Cuando pensamos en Flügel siempre suena techno y electrónica germánica en nuestra cabeza, pero eso no significa que todo lo que haya producido se sostenga en ese mismo pilar. Aquí se escapa de si mismo con otro alias, Eight Miles High, normalmente más ambiental y contemplativo, pero a veces con tracks más salidos de madre, como éste, que es puro Squarepusher.

 

Alter Ego

Rocker

Klang Elektronik, 2004

Editado primero como 12″ y luego incluido en el álbum “Transphormer” de ese mismo año 2004.

Culos inquietos y mentes hiperactivas, Flügel y Wuttke crearon primero Acid Jesus, inmediatamente después Sensorama y casi al mismo tiempo Alter Ego, proyecto nacido en 1994 y con el que la rompieron en medio mundo diez años después, gracias a este banger ya inmortal. Curiosamente suena más antiguo que el tema de Soylent Green, pero no importa, porque la sigue partiendo en cualquier pista la pongas cuando la pongas.

 

Roman IV

Neues Testament

Playhouse, 2008

Publicado en formato 12″, con otros dos tracks en la Cara B.

Probablemente consciente de su papel de emperador, o quizás riéndose de los que así le llaman, se inventa otro alias con siglas romanas tras el nombre de pila, con el que introduce un nuevo elemento más a su paleta: la música disco. De hecho ya lo tenía desde el 95, pero lo dejó aparcado hasta este “Nuevo Testamento” y otro EP posterior de mismo altísimo nivel, “La Paloma”, en el que se incluye un track de título muy mediterráneo: “Sa Caleta“.

 

RMVN

Amen Aderno

Kill The DJ, 2010

Incluido en el EP digital “Dead Line 02”.

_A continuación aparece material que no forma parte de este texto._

import Mathlib
import HarnessLib

/-!
# Rational signature subspaces of a Weil form from its real signature (the bridge to Hodge–Riemann)

Family `hodge`, layer `Literature/AlgebraicGeometry/Motives`. Pure linear algebra serving the
hypothesis `hPN` of the aiming arithmetic (`exists_isotropic_blockVectors'`,
`Motives/WeilFormIsotropicBlockVectorsAll`) and of the assembly of the partner-surface lemma
(`HodgeTheory/WeilClassesDescendingAssembly`, hypothesis (HR₁) of
`HodgeTheory/WeilClassesDescendingOfHodgeRiemannOfSegre`): there, for the rational degree-one model
`(M, G)` of a Weil-type abelian `2n`-fold (`M² = -d`, `G` alternating of Weil type,
`Mᵀ G M = d G`), one needs RATIONAL `M`-stable subspaces `P`, `N ≤ ℚ^{4n}` of dimension `2n` each,
`P ∩ N = 0`, on which the symmetric form `S(x, y) = xᵀ G M y` is positive, resp. negative, definite
— whereas Hodge theory (Hodge–Riemann in degree one, van Geemen LNM 1594 Lemma 5.2 (4): "the
signature `(n, n)`" of the `K`-Hermitian form) delivers REAL definite subspaces `Wp`, `Wm ≤ ℝ^{4n}`
of dimension `2n`. This file proves the bridge (`exists_rational_signature_subspaces_of_real`):

**real definite `Wp`, `Wm` of dimension `2n` each ⟹ rational `M`-stable definite `P`, `N` of
dimension `2n` each.**

Proof (van Geemen 5.3–5.4: "there exists a `K`-basis of `V` on which `H` is given by
`Σ aᵢ z̄ᵢ wᵢ`"; Sylvester's law of inertia). (1) `S` is symmetric, `S(Mx, My) = d S(x, y)`,
`S(x, Mx) = 0`, and `M` is skew-adjoint (`dotProduct_mulVec_mulVec_symm` …). (2) Gram–Schmidt over
`K = ℚ(M)`: an `M`-stable subspace `U` on which `S` is non-degenerate splits as an ORTHOGONAL sum of
`K`-lines `ℚ z ⊕ ℚ Mz` with Gram matrix `diag(S(z,z), d S(z,z))`, each definite; collecting the
positive and the negative lines gives `M`-stable, mutually orthogonal, definite `P ⊕ N = U`
(`exists_signature_splitting`, by induction on `dim U`, the step being `signature_adjoin_line`).
(3) Non-degeneracy of `S` on `ℚ^{4n}` follows from the real hypothesis (`Wp ⊕ Wm = ℝ^{4n}`).
(4) Inertia: `S`-orthogonal rational bases of `P` and `N` (`LinearMap.BilinForm.exists_orthogonal_basis`)
form a real basis of `ℝ^{4n}`; a non-zero vector of `Wp` with vanishing `P`-coordinates would be a real
combination of the basis of `N`, of non-positive square — so `dim P ≥ 2n`, likewise `dim N ≥ 2n`,
and `dim P + dim N = 4n`.

Everything is proved; no definition and no named fact is introduced (D-0026).

## References

* [vanGeemen1994HodgeAV] B. van Geemen, An introduction to the Hodge conjecture for abelian
  varieties, LNM 1594 (1994), Lemma 5.2 (2)–(4), 5.3–5.4.
* [Lang2002] S. Lang, Algebra, 3rd ed. (2002), XV §4 (Sylvester's theorem), XV §5 (Hermitian forms).
-/

noncomputable section

namespace Literature.AlgebraicGeometry.Motives

open Module

/-! ### Abstract Weil forms: a skew-adjoint `T` with `T² = -d` and a symmetric `S` with `S(Tx, Ty) = d S(x, y)` -/

section Abstract

variable {V : Type*} [AddCommGroup V] [Module ℚ V] {d : ℚ}

/-- `T` is skew-adjoint for `S`: `S(Tx, y) = -S(x, Ty)` (from `S(Tx, Ty) = d S(x,y)` and `T² = -d`).
[cite: vanGeemen1994HodgeAV, Lemma 5.2 (2)] -/
theorem weilForm_skew (hd : d ≠ 0) (T : V →ₗ[ℚ] V) (S : LinearMap.BilinForm ℚ V)
    (hTT : ∀ x, T (T x) = -(d • x)) (hST : ∀ x y, S (T x) (T y) = d * S x y) (x y : V) :
    S (T x) y = -S x (T y) := by
  have hy : T (-(d⁻¹ • T y)) = y := by
    rw [map_neg, map_smul, hTT, smul_neg, neg_neg, smul_smul, inv_mul_cancel₀ hd, one_smul]
  conv_lhs => rw [← hy, hST]
  rw [map_neg, map_smul, smul_eq_mul]
  field_simp

/-- The square of a vector of the `K`-line `ℚ z ⊕ ℚ Tz`: `S(αz + βTz, αz + βTz) = (α² + dβ²) S(z,z)`.
[cite: vanGeemen1994HodgeAV, 5.3] -/
theorem weilForm_line_self (T : V →ₗ[ℚ] V) (S : LinearMap.BilinForm ℚ V)
    (hsymm : ∀ x y, S x y = S y x) (hST : ∀ x y, S (T x) (T y) = d * S x y)
    (hiso : ∀ x, S x (T x) = 0) (z : V) (a b : ℚ) :
    S (a • z + b • T z) (a • z + b • T z) = (a * a + d * (b * b)) * S z z := by
  have h1 : S (T z) z = 0 := by rw [hsymm, hiso]
  simp only [map_add, map_smul, LinearMap.add_apply, LinearMap.smul_apply, smul_eq_mul, hiso, h1,
    hST]
  ring

/-- **Adjoining a definite `K`-line** (the induction step of the Gram–Schmidt process over `K`).
Let `U` be `T`-stable, `z ∈ U` with `ε S(z,z) > 0` (`ε = ±1`), `U' = U ∩ z^⊥ ∩ (Tz)^⊥`, and let
`A ⊕ B = U'` be a `T`-stable orthogonal splitting with `ε S > 0` on `A ∖ 0`. Then
`A' = A ⊕ (ℚ z ⊕ ℚ Tz)` and `B` split `U` in the same manner. [cite: vanGeemen1994HodgeAV, 5.3–5.4] -/
theorem signature_adjoin_line (hd : 0 < d) (T : V →ₗ[ℚ] V) (S : LinearMap.BilinForm ℚ V)
    (hsymm : ∀ x y, S x y = S y x) (hTT : ∀ x, T (T x) = -(d • x))
    (hST : ∀ x y, S (T x) (T y) = d * S x y) (hiso : ∀ x, S x (T x) = 0)
    {U U' A B : Submodule ℚ V} {z : V} {ε : ℚ}
    (hzU : z ∈ U) (hUT : ∀ u ∈ U, T u ∈ U)
    (hU' : ∀ w, w ∈ U' ↔ w ∈ U ∧ S w z = 0 ∧ S w (T z) = 0)
    (hz : 0 < ε * S z z)
    (hA : A ≤ U') (hB : B ≤ U') (hAT : ∀ u ∈ A, T u ∈ A)
    (hAB : A ⊓ B = ⊥) (hABU : A ⊔ B = U')
    (hApos : ∀ x ∈ A, x ≠ 0 → 0 < ε * S x x)
    (horth : ∀ x ∈ A, ∀ y ∈ B, S x y = 0) :
    A ⊔ Submodule.span ℚ {z, T z} ≤ U ∧
    (∀ u ∈ A ⊔ Submodule.span ℚ {z, T z}, T u ∈ A ⊔ Submodule.span ℚ {z, T z}) ∧
    (A ⊔ Submodule.span ℚ {z, T z}) ⊓ B = ⊥ ∧ (A ⊔ Submodule.span ℚ {z, T z}) ⊔ B = U ∧
    (∀ x ∈ A ⊔ Submodule.span ℚ {z, T z}, x ≠ 0 → 0 < ε * S x x) ∧
    (∀ x ∈ A ⊔ Submodule.span ℚ {z, T z}, ∀ y ∈ B, S x y = 0) := by
  set L : Submodule ℚ V := Submodule.span ℚ {z, T z} with hL
  have hzz0 : S z z ≠ 0 := by
    intro h; rw [h, mul_zero] at hz; exact lt_irrefl _ hz
  have hTzz : S (T z) z = 0 := by rw [hsymm, hiso]
  have hTzTz : S (T z) (T z) = d * S z z := hST z z
  have hskew := weilForm_skew hd.ne' T S hTT hST
  -- membership in `L`
  have hmemL : ∀ {l : V}, l ∈ L → ∃ a b : ℚ, a • z + b • T z = l := fun hl ↦
    Submodule.mem_span_pair.1 hl
  have hzL : z ∈ L := Submodule.subset_span (by simp)
  have hTzL : T z ∈ L := Submodule.subset_span (by simp)
  have hLU : L ≤ U := Submodule.span_le.2 (by
    intro x hx
    simp only [Set.mem_insert_iff, Set.mem_singleton_iff] at hx
    rcases hx with rfl | rfl
    · exact hzU
    · exact hUT _ hzU)
  have hU'U : U' ≤ U := fun w hw ↦ ((hU' w).1 hw).1
  -- elements of `U'` are orthogonal to `L`
  have horthL : ∀ w ∈ U', ∀ l ∈ L, S w l = 0 := by
    intro w hw l hl
    obtain ⟨a, b, rfl⟩ := hmemL hl
    obtain ⟨-, h1, h2⟩ := (hU' w).1 hw
    rw [map_add, map_smul, map_smul, h1, h2, smul_zero, smul_zero, add_zero]
  -- `L ∩ U' = 0`
  have hLU' : ∀ l ∈ L, l ∈ U' → l = 0 := by
    intro l hl hlU'
    obtain ⟨a, b, rfl⟩ := hmemL hl
    obtain ⟨-, h1, h2⟩ := (hU' _).1 hlU'
    have e1 : S (a • z + b • T z) z = a * S z z := by
      rw [LinearMap.BilinForm.add_left, LinearMap.BilinForm.smul_left, LinearMap.BilinForm.smul_left,
        hTzz, mul_zero, add_zero]
    have e2 : S (a • z + b • T z) (T z) = b * (d * S z z) := by
      rw [LinearMap.BilinForm.add_left, LinearMap.BilinForm.smul_left, LinearMap.BilinForm.smul_left,
        hiso, mul_zero, zero_add, hTzTz]
    rw [e1] at h1
    rw [e2] at h2
    have ha : a = 0 := (mul_eq_zero.1 h1).resolve_right hzz0
    have hb : b = 0 := (mul_eq_zero.1 h2).resolve_right (mul_ne_zero hd.ne' hzz0)
    rw [ha, hb, zero_smul, zero_smul, add_zero]
  -- the projection onto `U'` along `L`
  have hdecomp : ∀ v ∈ U, ∃ v' ∈ U', ∃ l ∈ L, v = v' + l := by
    intro v hv
    set a : ℚ := S v z / S z z with ha
    set b : ℚ := S v (T z) / (d * S z z) with hb
    refine ⟨v - (a • z + b • T z), ?_, a • z + b • T z, Submodule.add_mem _
      (Submodule.smul_mem _ _ hzL) (Submodule.smul_mem _ _ hTzL), by abel⟩
    refine (hU' _).2 ⟨Submodule.sub_mem _ hv (hLU (Submodule.add_mem _
      (Submodule.smul_mem _ _ hzL) (Submodule.smul_mem _ _ hTzL))), ?_, ?_⟩
    · rw [LinearMap.BilinForm.sub_left, LinearMap.BilinForm.add_left, LinearMap.BilinForm.smul_left,
        LinearMap.BilinForm.smul_left, hTzz, mul_zero, add_zero, ha, div_mul_cancel₀ _ hzz0, sub_self]
    · rw [LinearMap.BilinForm.sub_left, LinearMap.BilinForm.add_left, LinearMap.BilinForm.smul_left,
        LinearMap.BilinForm.smul_left, hiso, mul_zero, zero_add, hTzTz, hb,
        div_mul_cancel₀ _ (mul_ne_zero hd.ne' hzz0), sub_self]
  refine ⟨sup_le (hA.trans hU'U) hLU, ?_, ?_, ?_, ?_, ?_⟩
  · -- `T`-stability
    intro u hu
    obtain ⟨a, ha, l, hl, rfl⟩ := Submodule.mem_sup.1 hu
    rw [map_add]
    refine Submodule.add_mem _ (Submodule.mem_sup_left (hAT a ha)) (Submodule.mem_sup_right ?_)
    obtain ⟨α, β, rfl⟩ := hmemL hl
    rw [map_add, map_smul, map_smul, hTT, smul_neg, ← neg_smul, smul_smul]
    exact Submodule.add_mem _ (Submodule.smul_mem _ _ hTzL) (Submodule.smul_mem _ _ hzL)
  · -- `(A ⊔ L) ⊓ B = ⊥`
    refine (Submodule.eq_bot_iff _).2 fun x hx ↦ ?_
    obtain ⟨hx1, hx2⟩ := Submodule.mem_inf.1 hx
    obtain ⟨a, ha, l, hl, rfl⟩ := Submodule.mem_sup.1 hx1
    have hlU' : l ∈ U' := by
      have h : a + l - a ∈ U' := Submodule.sub_mem _ (hB hx2) (hA ha)
      rwa [add_sub_cancel_left] at h
    have hl0 : l = 0 := hLU' l hl hlU'
    rw [hl0, add_zero] at hx2 ⊢
    have : a ∈ A ⊓ B := Submodule.mem_inf.2 ⟨ha, hx2⟩
    rw [hAB] at this
    exact (Submodule.mem_bot ℚ).1 this
  · -- `(A ⊔ L) ⊔ B = U`
    refine le_antisymm (sup_le (sup_le (hA.trans hU'U) hLU) (hB.trans hU'U)) fun v hv ↦ ?_
    obtain ⟨v', hv', l, hl, rfl⟩ := hdecomp v hv
    rw [← hABU] at hv'
    obtain ⟨a, ha, b, hb, rfl⟩ := Submodule.mem_sup.1 hv'
    rw [add_assoc, add_comm b l, ← add_assoc]
    exact Submodule.add_mem _ (Submodule.mem_sup_left (Submodule.add_mem _
      (Submodule.mem_sup_left ha) (Submodule.mem_sup_right hl))) (Submodule.mem_sup_right hb)
  · -- positivity
    intro x hx hx0
    obtain ⟨a, ha, l, hl, rfl⟩ := Submodule.mem_sup.1 hx
    have hal : S a l = 0 := horthL a (hA ha) l hl
    have hla : S l a = 0 := by rw [hsymm, hal]
    obtain ⟨α, β, rfl⟩ := hmemL hl
    have hll := weilForm_line_self T S hsymm hST hiso z α β
    have hsum : S (a + (α • z + β • T z)) (a + (α • z + β • T z)) =
        S a a + (α * α + d * (β * β)) * S z z := by
      rw [LinearMap.BilinForm.add_left, LinearMap.BilinForm.add_right, hal, add_zero,
        LinearMap.BilinForm.add_right, hla, zero_add, hll]
    rw [hsum, mul_add]
    have hnn : 0 ≤ α * α + d * (β * β) := by nlinarith [mul_self_nonneg α, mul_self_nonneg β]
    have h2 : 0 ≤ ε * ((α * α + d * (β * β)) * S z z) := by
      rw [mul_left_comm]; exact mul_nonneg hnn hz.le
    by_cases ha0 : a = 0
    · subst ha0
      rw [LinearMap.BilinForm.zero_left, mul_zero, zero_add, mul_left_comm]
      refine mul_pos ?_ hz
      rcases hnn.lt_or_eq with h | h
      · exact h
      · exfalso
        have hα : α = 0 := by nlinarith [mul_self_nonneg α, mul_self_nonneg β]
        have hβ : β * β = 0 := by nlinarith [mul_self_nonneg α, mul_self_nonneg β]
        rw [hα, mul_self_eq_zero.1 hβ, zero_smul, zero_smul, add_zero, zero_add] at hx0
        exact hx0 rfl
    · exact add_pos_of_pos_of_nonneg (hApos a ha ha0) h2
  · -- orthogonality to `B`
    intro x hx y hy
    obtain ⟨a, ha, l, hl, rfl⟩ := Submodule.mem_sup.1 hx
    rw [LinearMap.BilinForm.add_left, horth a ha y hy, zero_add, hsymm, horthL y (hB hy) l hl]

Siempre abierto a colaborar y sentarse en el estudio con otros productores, tras su tándem con Wuttke se alió con Ricardo Villalobos, con el que creó el proyecto RiRom, y a su compañero de cartel el sábado en el Nitsa, Ivan Smagghe, bajo las siglas de RMVN. Solo grabaron un maxi y seguramente no estaría entre un top 10 de Flügel-favoritas, pero teniendo en cuenta la excusa que ha motivado el artículo no podíamos dejar de ponerlo.

 

Roman Flügel

Lush Life Libido

Dial, 2011

Incluido en “Fatty Folders”.

Aunque en realidad nunca ha parado realmente de producir y publicar, este disco marca un nuevo inicio para Flügel en Dial, el sello de Lawrence y Carsten Jost. Es, además, su álbum de debut en solitario, más de 15 años después de haber empezado a publicar, y el primero de la excelente trilogía de LPs de esta década de los ’10. Muchos highlights posibles en él, aunque quizás ninguno como este para definir la elegancia y la maravillosa madurez de esta nueva etapa.

 

Roman Flügel

Dishes & Wishes

Live At Robert Johnson, 2011

Incluido en “Desperate Housemen EP”.

En Frankfurt, y más concretamente en el Robert Johnson (el club fundado por Ata en el 99 en Offenbach, al otro lado del río), Roman es considerado como un dios. Lógico, pues, que publicara un par de EPs en el sello del club, ambos más pisteros que sus discos en Dial, y ambos de una calidad suprema. Este es el primero.

(Atención al cambio en el track a los 4’05”).

Roman Flügel

Cookie Dust

Live At Robert Johnson, 2012

Y este, el segundo, con este track que da título al disco como highlight impepinable.

Roman Flügel

More & More & More

Jack For Daze, 2013

Entre tanta perfección techno de tempos más o menos bajos, Flügel se salta sus propias normas (si es que las tiene) y se suelta con un hit de booty ghetto house directo al estómago y los pies.

Work that body, move that body!

Roman Flügel

Parade

Dial, 2014

Incluido en “Happiness Is Happening”, su segundo álbum en Dial.

Si “Fatty Folders” aún tenía pie y medio en la pista, aquí solo le da cancha en un par de tracks. Cada vez más sereno y narrativo, queda claro que en los álbumes Flügel busca -y encuentra- otra cadencia para su música, nuevos significados y desarrollos que amplían y elevan su arte. “Parade” fue el single y suena increíble. De hecho, para captar la grandeza del track en realidad hay que escucharla sin atender al vídeo: las imágenes son tan alucinantes y magnéticas que se comen sin querer a los sonidos.

Si tenéis tiempo, haced la prueba: primero sin vídeo y luego con.